/-- **Discharge of `bip2019_prop_6_3` — BIP Prop. 6.3 (splitting into building blocks)**, now
unconditional: the tree's `bip2019_prop_6_3_of_parts` (the printed splitting technique over the
monoid of occurring weights, semigroup property Lemma 2.2) fed with the discharged Prop. 2.3
(`bip2019_prop_2_3_holds`, Cayley's hyperdeterminant) and Thm. 6.2 (`bip2019_thm_6_2_holds`).
"Given a partition `λ` with `|λ| = nd` such that there exists `m ≥ 2` with `ℓ(λ) ≤ m²`, `m^{10} ≤
|λ̄| ≤ m d`, `n ≥ 24 m⁶`, and `d > 4 m⁶`. Then `λ` occurs in `ℂ[Ω_n]_d`." [cite:
BurgisserIkenmeyerPanovaJAMS2019, Prop. 6.3] -/
theorem bip2019_prop_6_3_holds : bip2019_prop_6_3 :=
  bip2019_prop_6_3_of_parts bip2019_prop_2_3_holds bip2019_thm_6_2_holds

end Thm62

end Literature.Computability.Complexity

++++++

Required action: Could you reproduce every record above exactly as it stands?

Task output:
/-- **Discharge of `bip2019_prop_6_3` — BIP Prop. 6.3 (splitting into building blocks)**, now
unconditional: the tree's `bip2019_prop_6_3_of_parts` (the printed splitting technique over the
monoid of occurring weights, semigroup property Lemma 2.2) fed with the discharged Prop. 2.3
(`bip2019_prop_2_3_holds`, Cayley's hyperdeterminant) and Thm. 6.2 (`bip2019_thm_6_2_holds`).
"Given a partition `λ` with `|λ| = nd` such that there exists `m ≥ 2` with `ℓ(λ) ≤ m²`, `m^{10} ≤
|λ̄| ≤ m d`, `n ≥ 24 m⁶`, and `d > 4 m⁶`. Then `λ` occurs in `ℂ[Ω_n]_d`." [cite:
BurgisserIkenmeyerPanovaJAMS2019, Prop. 6.3] -/
theorem bip2019_prop_6_3_holds : bip2019_prop_6_3 :=
  bip2019_prop_6_3_of_parts bip2019_prop_2_3_holds bip2019_thm_6_2_holds

end Thm62

end Literature.Computability.Complexity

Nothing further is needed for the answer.